If you’re comfortable seeing code, you can also try:

• Cursor
• Claude Code
• Antigravity

These tools can generate the entire landing page from your design and prompt.

Sometimes Google Stitch will generate icons or images during the design process. Make sure you extract those assets and include them when generating the actual page.

By this stage, you should have a fully functional waitlist ready to launch.

Create a Product Demo

After launching your waitlist, the next step is a demo.

You don’t need a real product yet.

You can create a demo using Figma prototypes or even a simple animated walkthrough.

Another option is to ask AI to generate screen concepts for your product, then convert them into a demo.

Once the screens are ready, you can turn them into a short product video using tools like CapCut or Canva.

This demo helps people understand what you are building before the real product exists.

Prepare Your Pitch Deck

Now you’re almost ready to speak with investors.

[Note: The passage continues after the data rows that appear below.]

import Summits.Schanuel.Schanuel.Theorems.RootDecomp1KArcCell11

/-!
# RootDecomp1KArcCell — lens 1, generation 50, node 9 «THE ARC ENGINE: separation by positive-dimensional containment; members ρ° = Π(1+4^(−k!)) and the twin σ° = Π(1+2·4^(−k!)); item 33364 decided hyp-free at zA = (1, ℓ₂, ρ°), zD = (1, ρ°, σ°) and π-twins» — continuation (RootDecomp1KArcCell12): §12a part 1 the archimedean two-level cut

(lens-1 g50 HOME kernel K = HOME/decomp-schanuel-lens-1/g50/ArcCell.lean 10f1e0d5…, 3410 l · 258 decl lines, imports …RootDecomp1KCollarWall05 + …RootDecomp1KCommonRadixCell04 + …RootDecomp1KNWMeasureHolds BY NAME; P ArcCellProbe.lean af7624ff… rc 0 / C₀ ArcCellCtrl0.lean d71f613e… rc 0 / C ArcCellCtrl.lean 242a3b02… rc 1 = 42 planted; memo NODE-g50.md; CLAIM L2466, EX-ANTE PRICE + CHECKLIST K-g50 L2467, NODE L2469 / REQUEST L2470 (with the lens's ex-post self-correction: both members fall to printed dominance in substance — zA directly by Bundschuh LNM 1415 p.78 / Zhu 推论 1.3.3, zD after τ = σ°/ρ°²); critic VERDICT L2473: CLEARED AS PRICED EX ANTE — ONE CELL ×1 «ARC CELL (TYPED-LEVEL)» with the SUBSTANCE CAVEAT OF RECORD (both members inside the archimedean dominance class in substance; E2 convenient, not necessary), RULE K-R39 FIXED, PORT GO. Port by census-1 gen 21 as `RootDecomp1KArcCell01–13` along K's §1–§12 with §4, §7 and §12 cut at decl boundaries by the 400-line file cap: 01 = §1 (E1) `aeval_one_div_two_pow_ne_zero` (dyadic root lemma) + §2 (E2) `toPolyPoly`, `arc_count` (a relation contains ≤ deg q of an injective family of rational arcs — roots over the domain ℚ[X]); 02 = §3 (A) the member: `dfac`, `arcNum`, `arcProdQ` (ρ°_N), `sQ`, `rhoArc` (ρ° = Π(1 + 4^(−k!))) and its tails; 03 = §4a (E3) `TruncGenericSeq` («[class] definition» tag) + **`algebraicIndependent_of_truncGenericSeq`** (the g36/g37 extraction re-plumbed to arbitrary dyadic-type schedules); 04 = §4b `psQ`, the link `truncGeneric_iff_truncGenericSeq` and the tree (X′) re-derived — K's `theorem algebraicIndependent_liouville_of_truncGeneric'` DEMOTED to a documented `example` (its statement is byte-identical to the tree's `RootDecomp1KCommonRadixCell.algebraicIndependent_liouville_of_truncGeneric`, CommonRadixCell03 l.98 — dedup twin flagged by the writer L2472 (α), demotion pre-sanctioned by the critic L2473; nothing in K uses the primed name); 05 = §5 the arcs of ρ°: `arcPoly`, `arcF`, `arcBasis`, `arcScal`, `clearArc`, `truncGenericSeq_arc`, tightness `qArc` / `qArc_tight`; 06 = §6 the arc cell `algebraicIndependent_arc_of_mvPolyMeasure`, `algebraicIndependent_rhoArc_ell2`, walls `sb_arcWall3(_pi)`, item-shape instances + §7 head `zA` / `zApi`, `linearIndependent_zA(pi)`, `linLiouville_zA(pi)`; 07 = §7a the ONE 2-adic cut `cutA` + **`form_lower_bound_A`** (exponent 9), `not_hyperLinLiouville_zA(pi)` (m₀ = 10), `sb_zA(pi)`, `finiteOrderLiouvilleSchanuel_at_zA(pi)`, `item33364_at_zA(pi)`, `item31077_at_zA`; 08 = §8 `rhoArc_position` (11 conjuncts by tree name) and its lemmas, `liouville_rhoArc`; 09 = §9 (A′) the twin σ° = Π(1 + 2·4^(−k!)): `arcNum2`, `arcOdd2`, `arcProdQ2`, `sigmaArc`, `liouville_sigmaArc`; 10 = §10 the lines of (ρ°, σ°): `linPoly`, `linF`, `linBasis`, `linScal`, `clearLin`, `truncGenericSeq_lin`, `qLin` / `qLin_tight`; 11 = §11 the twin cell `algebraicIndependent_twin_of_mvPolyMeasure`, walls `sb_twinWall3(_pi)`, item-shape instances + §12 head `zD` / `zDpi`, binders; 12 = §12a part 1 the archimedean two-level cut `cutD`, `cutD_succ_ne_zero`, `cutD_height_bound`; 13 = §12a part 2 **`form_lower_bound_D`** (exponent 7), `not_hyperLinLiouville_zD(pi)` (m₀ = 8), `sb_zD(pi)`, `item33364_at_zD(pi)`, `zD_shape`. PORT EDITS (census convention): `set_option linter.dupNamespace false` dropped; 77 one-line helper docstrings added (statements quoted); per-part private helper copies; sections `Extraction` / `Members` / `TwinMembers` closed and re-opened across the cuts with their `variable` / `open` lines; statements and proofs otherwise verbatim (no renames; K's own private markers kept). `--supports stmt-Schanuel-33364`; no census credit carried; rung 0 — nothing here proves Schanuel; no ∀-item moves; 33364, 33363, 31077 stay OPEN.)
-/

noncomputable section

open Polynomial LiouvilleNumber
open scoped Nat

namespace Summit.Schanuel.Schanuel.Theorems.RootDecomp1KArcCell

open Summit.Schanuel.Schanuel.Theorems.RootDecomp1KCollarCell
open Summit.Schanuel.Schanuel.Theorems.RootDecomp1KGapCell
open Summit.Schanuel.Schanuel.Theorems.RootDecomp1KTwoBaseCell
open Summit.Schanuel.Schanuel.Theorems.RootDecomp1KRelLiouvilleCell
open Summit.Schanuel.Schanuel.Theorems.RootDecomp1KNWMeasureHolds (polyMeasure_exp_one_holds)
open Summit.Schanuel.Schanuel.Theorems.RootDecomp1KHyper
open Summit.Schanuel.Schanuel.Theorems.RootDecomp1KHyper.HyperCell
open Summit.Schanuel.Schanuel.Theorems.RootDecomp1KCommonRadixCell (TruncGeneric algebraicIndependent_liouville_of_truncGeneric)

section TwinMembers

open IntermediateField

/-! ### §12a  the archimedean TWO-LEVEL cut and the form lower bound (M′) -/

/-- The cut integer `J_M(g) = g₀·4^{D_M} + g₁·arcNum M + g₂·arcNum2 M`. -/
def cutD (g : Fin 3 → ℤ) (M : ℕ) : ℤ :=
  g 0 * 4 ^ dfac M + g 1 * (arcNum M : ℤ) + g 2 * (arcNum2 M : ℤ)

/-- THE TWO-LEVEL IDENTITY: `J_{N+1} = 4^{(N+1)!}·J_N + (g₁·arcNum N + 2g₂·arcNum2 N)`. -/
theorem cutD_succ (g : Fin 3 → ℤ) (N : ℕ) :
    cutD g (N + 1) = 4 ^ (N + 1)! * cutD g N + (g 1 * (arcNum N : ℤ) + 2 * g 2 * (arcNum2 N : ℤ)) := by
  rw [cutD, cutD, arcNum_succ, arcNum2_succ, dfac_succ, pow_add]
  push_cast
  ring

/-- `(N : ℕ) : ((arcProdQ2 N : ℚ) : ℝ) = (arcNum2 N : ℝ) / (2 : ℝ) ^ (2 * dfac N)`. -/
private theorem arcProdQ2_cast_eq (N : ℕ) : ((arcProdQ2 N : ℚ) : ℝ) = (arcNum2 N : ℝ) / (2 : ℝ) ^ (2 * dfac N) := by
  rw [arcProdQ2_eq_div, pow_mul]
  push_cast
  norm_num

/-- The cut is the rational `J_M(g)/4^{D_M}`: `g₀ + g₁ ρ°_M + g₂ σ°_M = J_M(g)/2^{2D_M}`. -/
theorem cutD_eq (g : Fin 3 → ℤ) (M : ℕ) :
    (g 0 : ℝ) + g 1 * ((arcProdQ M : ℚ) : ℝ) + g 2 * ((arcProdQ2 M : ℚ) : ℝ) =
      (cutD g M : ℝ) / (2 : ℝ) ^ (2 * dfac M) := by
  rw [arcProdQ_cast_eq, arcProdQ2_cast_eq, cutD, pow_mul]
  push_cast
  field_simp
  norm_num

/-- Integer bounds for the numerators: `arcNum N ≤ 3·4^{D_N}`, `arcNum2 N ≤ 5·4^{D_N}`. -/
theorem arcNum_le (N : ℕ) : arcNum N ≤ 3 * 4 ^ dfac N := by
  have h := arcProdQ_lt_three' N
  rw [arcProdQ_eq_div, div_lt_iff₀ (by positivity)] at h
  exact_mod_cast h.le

/-- `(N : ℕ) : arcNum2 N ≤ 5 * 4 ^ dfac N`. -/
theorem arcNum2_le (N : ℕ) : arcNum2 N ≤ 5 * 4 ^ dfac N := by
  have h := arcProdQ2_lt_five' N
  rw [arcProdQ2_eq_div, div_lt_iff₀ (by positivity)] at h
  exact_mod_cast h.le

/-- The gap slack for the two-level identity: `4 + N! + 2D_N ≤ 2(N+1)!` for `N ≥ 3`. -/
theorem cutD_gap_slack {N : ℕ} (hN : 3 ≤ N) : 4 + N ! + 2 * dfac N ≤ 2 * (N + 1)! := by
  have hD := dfac_le N
  have h6 : 6 ≤ N ! := (Nat.factorial_le hN).trans' (by norm_num [Nat.factorial])
  have h8 : 8 * N ! ≤ 2 * (N + 1)! := by
    rw [Nat.factorial_succ]; nlinarith
  omega

/-- `2D_N − N − 1 ≥ N!` in the form `N! + N + 1 ≤ 2 D_N` (`D_N ≥ N!` and `D_N ≥ N + 1`). -/
theorem factorial_add_le_two_dfac (N : ℕ) : N ! + N + 1 ≤ 2 * dfac N := by
  have h1 := factorial_le_dfac N
  have h2 : N + 1 ≤ dfac N := by
    unfold dfac
    calc N + 1 = ∑ k ∈ Finset.range (N + 1), 1 := by simp
      _ ≤ ∑ k ∈ Finset.range (N + 1), k ! := Finset.sum_le_sum fun k _ => Nat.factorial_pos k
  omega
/-- Admissible parameter: functional graph and bounded data. [cite: KontsevichZagier2001, §1.1] -/
def SoloInformedAdm (T : SoloInformedPTerm K d) (p : K → ℝ) : Prop :=
  T.SoloInformedFunctional p ∧ T.SoloInformedBounded p

variable {T p}

/-- The chosen value lies on the graph whenever some value does.
[cite: BochnakCosteRoy1998, §2.2] -/
theorem gval_spec {x : Fin d → ℝ} (h : ∃ t : ℝ, Fin.snoc x t ∈ T.gfibre p) :
    Fin.snoc x (T.gval p x) ∈ T.gfibre p :=
  Classical.epsilon_spec h

/-- On a functional fibre the graph value is the unique point of the graph over `x`.
[cite: BochnakCosteRoy1998, §2.2] -/
theorem gval_eq (hf : T.SoloInformedFunctional p) {x : Fin d → ℝ} (hx : x ∈ T.fibre p) {t : ℝ}
    (ht : Fin.snoc x t ∈ T.gfibre p) : T.gval p x = t :=
  (hf x hx).2 _ _ (gval_spec ⟨t, ht⟩) ht

/-- On a functional fibre, `(x, gval x)` is on the graph. [cite: BochnakCosteRoy1998, §2.2] -/
theorem snoc_gval_mem (hf : T.SoloInformedFunctional p) {x : Fin d → ℝ} (hx : x ∈ T.fibre p) :
    Fin.snoc x (T.gval p x) ∈ T.gfibre p :=
  gval_spec (hf x hx).1

/-- The hybrid integrand on the fibre. [cite: KontsevichZagier2001, §1.1] -/
theorem hybrid_of_mem {x : Fin d → ℝ} (hx : x ∈ T.fibre p) : T.hybrid p x = T.gval p x := by
  unfold hybrid
  exact if_pos hx

/-- The hybrid integrand off the fibre. [cite: KontsevichZagier2001, §1.1] -/
theorem hybrid_of_not_mem {x : Fin d → ℝ} (hx : x ∉ T.fibre p) : T.hybrid p x = T.φ x := by
  unfold hybrid
  exact if_neg hx

/-- The hybrid integrand equals any function whose graph over the fibre is the graph fibre, on the
fibre. [cite: KontsevichZagier2001, §1.1] -/
theorem hybrid_eq_of_mem (hf : T.SoloInformedFunctional p) {x : Fin d → ℝ} (hx : x ∈ T.fibre p)
    {t : ℝ} (ht : Fin.snoc x t ∈ T.gfibre p) : T.hybrid p x = t := by
  rw [hybrid_of_mem hx, gval_eq hf hx ht]

variable (T p)

/-- The domain fibre is `ℝ`-semialgebraic. [cite: BochnakCosteRoy1998, §2.2] -/
theorem isSemialgebraic_fibre : IsSemialgebraic ℝ (T.fibre p) :=
  soloInformed_isSemialgebraic_real_fibre T.hS p

/-- The graph fibre is `ℝ`-semialgebraic. [cite: BochnakCosteRoy1998, §2.2] -/
theorem isSemialgebraic_gfibre : IsSemialgebraic ℝ (T.gfibre p) :=
  soloInformed_isSemialgebraic_real_fibre T.hG p

/-- The domain fibre is Lebesgue measurable. [cite: BochnakCosteRoy1998, §2.2] -/
theorem measurableSet_fibre : MeasurableSet (T.fibre p) :=
  IsSemialgebraic.measurableSet_holds (T.isSemialgebraic_fibre p)

variable {T p}

/-- On a functional fibre, the graph of the hybrid integrand over the fibre is the graph fibre cut
to the fibre. [cite: BochnakCosteRoy1998, §2.2] -/
theorem graph_hybrid_eq (hf : T.SoloInformedFunctional p) :
    {z : Fin (d + 1) → ℝ | Fin.init z ∈ T.fibre p ∧ z (Fin.last d) = T.hybrid p (Fin.init z)} =
      T.gfibre p ∩ {z | Fin.init z ∈ T.fibre p} := by
  ext z
  simp only [mem_setOf_eq, mem_inter_iff]
  constructor
  · rintro ⟨hx, hz⟩
    refine ⟨?_, hx⟩
    have h := snoc_gval_mem hf hx
    rwa [← hybrid_of_mem hx, ← hz, Fin.snoc_init_self] at h
  · rintro ⟨hz, hx⟩
    refine ⟨hx, (hybrid_eq_of_mem hf hx (t := z (Fin.last d)) ?_).symm⟩
    rwa [Fin.snoc_init_self]

/-- On a functional fibre with `k`-semialgebraic fibres, the hybrid integrand is a `k`-semialgebraic
function on the domain fibre. [cite: BochnakCosteRoy1998, §2.2] -/
theorem isSemialgebraicFunOn_hybrid_of {k : Type*} [CommRing k] [Algebra k ℝ]
    (hS : IsSemialgebraic k (T.fibre p)) (hG : IsSemialgebraic k (T.gfibre p))
    (hf : T.SoloInformedFunctional p) : IsSemialgebraicFunOn k (T.fibre p) (T.hybrid p) := by
  rw [isSemialgebraicFunOn_iff, graph_hybrid_eq hf]
  exact hG.inter hS.setOf_init_mem

/-- On a functional fibre the hybrid integrand is an `ℝ`-semialgebraic function on the fibre.
[cite: BochnakCosteRoy1998, §2.2] -/
theorem isSemialgebraicFunOn_hybrid (hf : T.SoloInformedFunctional p) :
    IsSemialgebraicFunOn ℝ (T.fibre p) (T.hybrid p) :=
  isSemialgebraicFunOn_hybrid_of (T.isSemialgebraic_fibre p) (T.isSemialgebraic_gfibre p) hf

/-- A bound for the hybrid integrand on a bounded functional fibre.
[cite: KontsevichZagier2001, §1.1] -/
theorem abs_hybrid_le (hf : T.SoloInformedFunctional p) {M : ℝ}
    (hM : ∀ x ∈ T.fibre p, ∀ t : ℝ, Fin.snoc x t ∈ T.gfibre p → |t| ≤ M)
    {x : Fin d → ℝ} (hx : x ∈ T.fibre p) : |T.hybrid p x| ≤ M := by
  rw [hybrid_of_mem hx]
  exact hM x hx _ (snoc_gval_mem hf hx)

/-- A set inside a coordinate box has finite volume. [cite: EvansGariepy1992, §1.1] -/
theorem volume_lt_top_of_forall_abs_le {d : ℕ} {s : Set (Fin d → ℝ)} {M : ℝ}
    (hM : ∀ x ∈ s, ∀ i, |x i| ≤ M) : volume s < ⊤ := by
  have hsub : s ⊆ Set.pi univ fun _ : Fin d => Icc (-M) M := fun x hx i _ =>
    ⟨neg_le_of_abs_le (hM x hx i), le_of_abs_le (hM x hx i)⟩
  refine (measure_mono hsub).trans_lt ?_
  rw [volume_pi_pi]
  exact ENNReal.prod_lt_top fun i _ => by simp [Real.volume_Icc]

/-- At an admissible parameter the hybrid integrand is absolutely integrable on the fibre (bounded
measurable function on a bounded measurable set). [cite: KontsevichZagier2001, §1.1] -/
theorem integrableOn_hybrid (h : T.SoloInformedAdm p) : IntegrableOn (T.hybrid p) (T.fibre p) := by
  obtain ⟨M, hM₁, hM₂⟩ := h.2
  have hmeas : Measurable ((T.fibre p).restrict (T.hybrid p)) :=
    IsSemialgebraicFunOn.measurable_holds (isSemialgebraicFunOn_hybrid h.1)
  refine IntegrableOn.of_bound (volume_lt_top_of_forall_abs_le hM₁)
    (aemeasurable_restrict_of_measurable_subtype (T.measurableSet_fibre p)
      hmeas).aestronglyMeasurable M ?_
  rw [ae_restrict_iff' (T.measurableSet_fibre p)]
  exact Filter.Eventually.of_forall fun x hx => by
    rw [Real.norm_eq_abs]
    exact abs_hybrid_le h.1 hM₂ hx

/-- The junk representation (empty domain) used at inadmissible parameters.
[cite: KontsevichZagier2001, §1.1] -/
def junkRep (T : SoloInformedPTerm K d) : KZOver.IntegralRep ℝ d where
  domain := ∅
  integrand := T.φ
  isSemialgebraic_domain := isSemialgebraic_empty
  isSemialgebraicFunOn_integrand := by
    rw [isSemialgebraicFunOn_iff]
    convert (isSemialgebraic_empty : IsSemialgebraic ℝ (∅ : Set (Fin (d + 1) → ℝ))) using 1
    ext z
    simp
  integrableOn := integrableOn_empty

variable (T p)

/-- **The representation denoted by the term at parameter `p`** (the junk representation if `p`
is not admissible). [cite: KontsevichZagier2001, §1.1] -/
def rep : KZOver.IntegralRep ℝ d := by
  classical
  exact if h : T.SoloInformedAdm p then
    { domain := T.fibre p
      integrand := T.hybrid p
      isSemialgebraic_domain := T.isSemialgebraic_fibre p
      isSemialgebraicFunOn_integrand := isSemialgebraicFunOn_hybrid h.1
      integrableOn := integrableOn_hybrid h }
  else T.junkRep

variable {T p}

/-- Domain of the denoted representation at an admissible parameter.
[cite: KontsevichZagier2001, §1.1] -/
theorem rep_domain (h : T.SoloInformedAdm p) : (T.rep p).domain = T.fibre p := by
  unfold rep
  rw [dif_pos h]

/-- Integrand of the denoted representation at an admissible parameter.
[cite: KontsevichZagier2001, §1.1] -/
theorem rep_integrand (h : T.SoloInformedAdm p) : (T.rep p).integrand = T.hybrid p := by
  unfold rep
  rw [dif_pos h]

/-- The denoted representation at an inadmissible parameter. [cite: KontsevichZagier2001, §1.1] -/
theorem rep_of_not_adm (h : ¬ T.SoloInformedAdm p) : T.rep p = T.junkRep := by
  unfold rep
  rw [dif_neg h]

/-- At an admissible parameter the denoted representation is bounded.
[cite: KontsevichZagier2001, §1.1] -/
theorem bddRep_rep (h : T.SoloInformedAdm p) : SoloInformedBddRep (T.rep p) := by
  obtain ⟨M, hM₁, hM₂⟩ := h.2
  refine ⟨M, fun x hx => hM₁ x (by rwa [rep_domain h] at hx), fun x hx => ?_⟩
  rw [rep_domain h] at hx
  rw [rep_integrand h]
  exact abs_hybrid_le h.1 hM₂ hx

/-- A representation is denoted by the term at `p` as soon as its domain is the fibre and the graph
of its integrand over the domain is the graph fibre (then `p` is functional; boundedness is
assumed). [cite: KontsevichZagier2001, §1.1] -/
theorem rep_eq_of_graph (r : KZOver.IntegralRep ℝ d) (hdom : r.domain = T.fibre p)
    (hgraph : ∀ x ∈ T.fibre p, ∀ t : ℝ, Fin.snoc x t ∈ T.gfibre p ↔ t = r.integrand x)
    (hφ : ∀ x ∉ T.fibre p, T.φ x = r.integrand x) (hb : T.SoloInformedBounded p) : T.rep p = r := by
  have hf : T.SoloInformedFunctional p := fun x hx =>
    ⟨⟨r.integrand x, (hgraph x hx _).2 rfl⟩, fun t t' ht ht' => by
      rw [(hgraph x hx t).1 ht, (hgraph x hx t').1 ht']⟩
  have h : T.SoloInformedAdm p := ⟨hf, hb⟩
  refine KZOver.IntegralRep.ext (by rw [rep_domain h, hdom]) ?_
  rw [rep_integrand h]
  funext x
  by_cases hx : x ∈ T.fibre p
  · exact hybrid_eq_of_mem hf hx ((hgraph x hx _).2 rfl)
  · rw [hybrid_of_not_mem hx, hφ x hx]

/-- **Rational parameters.** If the fibres at `p` are `ℚ`-semialgebraic and `p` is admissible, the
denoted representation is the base change of a `ℚ`-representation with the same domain and
integrand. [cite: KontsevichZagier2001, §1.1] -/
def ratRep (hS : IsSemialgebraic ℚ (T.fibre p)) (hG : IsSemialgebraic ℚ (T.gfibre p))
    (h : T.SoloInformedAdm p) : KZOver.IntegralRep ℚ d where
  domain := T.fibre p
  integrand := T.hybrid p
  isSemialgebraic_domain := hS
  isSemialgebraicFunOn_integrand := isSemialgebraicFunOn_hybrid_of hS hG h.1
  integrableOn := integrableOn_hybrid h

/-- The base change to `ℝ` of the rational representation is the denoted representation.
[cite: KontsevichZagier2001, §1.1] -/
theorem baseChange_ratRep (hS : IsSemialgebraic ℚ (T.fibre p)) (hG : IsSemialgebraic ℚ (T.gfibre p))
    (h : T.SoloInformedAdm p) : (ratRep hS hG h).baseChange ℝ = T.rep p :=
  KZOver.IntegralRep.ext (by rw [rep_domain h]; rfl) (by rw [rep_integrand h]; rfl)

/-! ### Pull-back along a map of parameter types -/

/-- Reindexing `(K ⊕ β) → (K' ⊕ β)` along `θ : K → K'`. [cite: BochnakCosteRoy1998, §2.2] -/
theorem sumElim_comp_sumMap (θ : K → K') {β : Type} (p' : K' → ℝ) (x : β → ℝ) :
    Sum.elim p' x ∘ Sum.map θ id = Sum.elim (p' ∘ θ) x := by
  rw [Sum.elim_comp_map, Function.comp_id]

variable (T)

/-- **Pull-back of a term** along `θ : K → K'` (new parameters `p'`, old parameters `p' ∘ θ`).
[cite: BochnakCosteRoy1998, §2.2] -/
def pullback (θ : K → K') : SoloInformedPTerm K' d where
  S := {w | w ∘ Sum.map θ id ∈ T.S}
  G := {w | w ∘ Sum.map θ id ∈ T.G}
  φ := T.φ
  hS := T.hS.preimage_comp _
  hG := T.hG.preimage_comp _

variable (θ : K → K') (p' : K' → ℝ)

/-- Fibres of the pull-back. [cite: BochnakCosteRoy1998, §2.2] -/
@[simp] theorem fibre_pullback : (T.pullback θ).fibre p' = T.fibre (p' ∘ θ) := by
  ext x
  show Sum.elim p' x ∘ Sum.map θ id ∈ T.S ↔ Sum.elim (p' ∘ θ) x ∈ T.S
  rw [sumElim_comp_sumMap]

/-- Graph fibres of the pull-back. [cite: BochnakCosteRoy1998, §2.2] -/
@[simp] theorem gfibre_pullback : (T.pullback θ).gfibre p' = T.gfibre (p' ∘ θ) := by
  ext z
  show Sum.elim p' z ∘ Sum.map θ id ∈ T.G ↔ Sum.elim (p' ∘ θ) z ∈ T.G
  rw [sumElim_comp_sumMap]

/-- Graph values of the pull-back. [cite: BochnakCosteRoy1998, §2.2] -/
@[simp] theorem gval_pullback : (T.pullback θ).gval p' = T.gval (p' ∘ θ) := by
  funext x
  simp only [gval, gfibre_pullback]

Since your AI assistant already knows your product, you can ask it to generate a detailed pitch deck structure.

Your pitch deck should cover:

• Problem
• Solution
• Market opportunity
• Product demo
• Business model
• Traction or early interest
• Competitive advantage
• Team
• Funding request

There are also AI tools that can automatically turn pitch content into presentation slides.

At this point, you now have:

• A business plan
• A registered startup
• A landing page and waitlist
• A product demo
• A pitch deck

That’s more than enough to begin early investor conversations.

Finding Investors

Once everything is ready, the next step is outreach.

You can use AI to generate lists of:

• Venture capital firms
• Angel investors
• Startup accelerators

Then use tools like Apollo or Hunter to find the right email contacts.

From there, you can start reaching out with a short introduction, your pitch deck, and your demo.

Final Thoughts

Building a startup used to take months before you even showed anything to the world.

Today, AI tools allow founders to move much faster.

Instead of spending months perfecting things internally, you can launch a waitlist, create a demo, and start talking to investors within weeks.

The goal is not perfection.

The goal is momentum.

Move fast, stay lean, and let the market guide what you build next.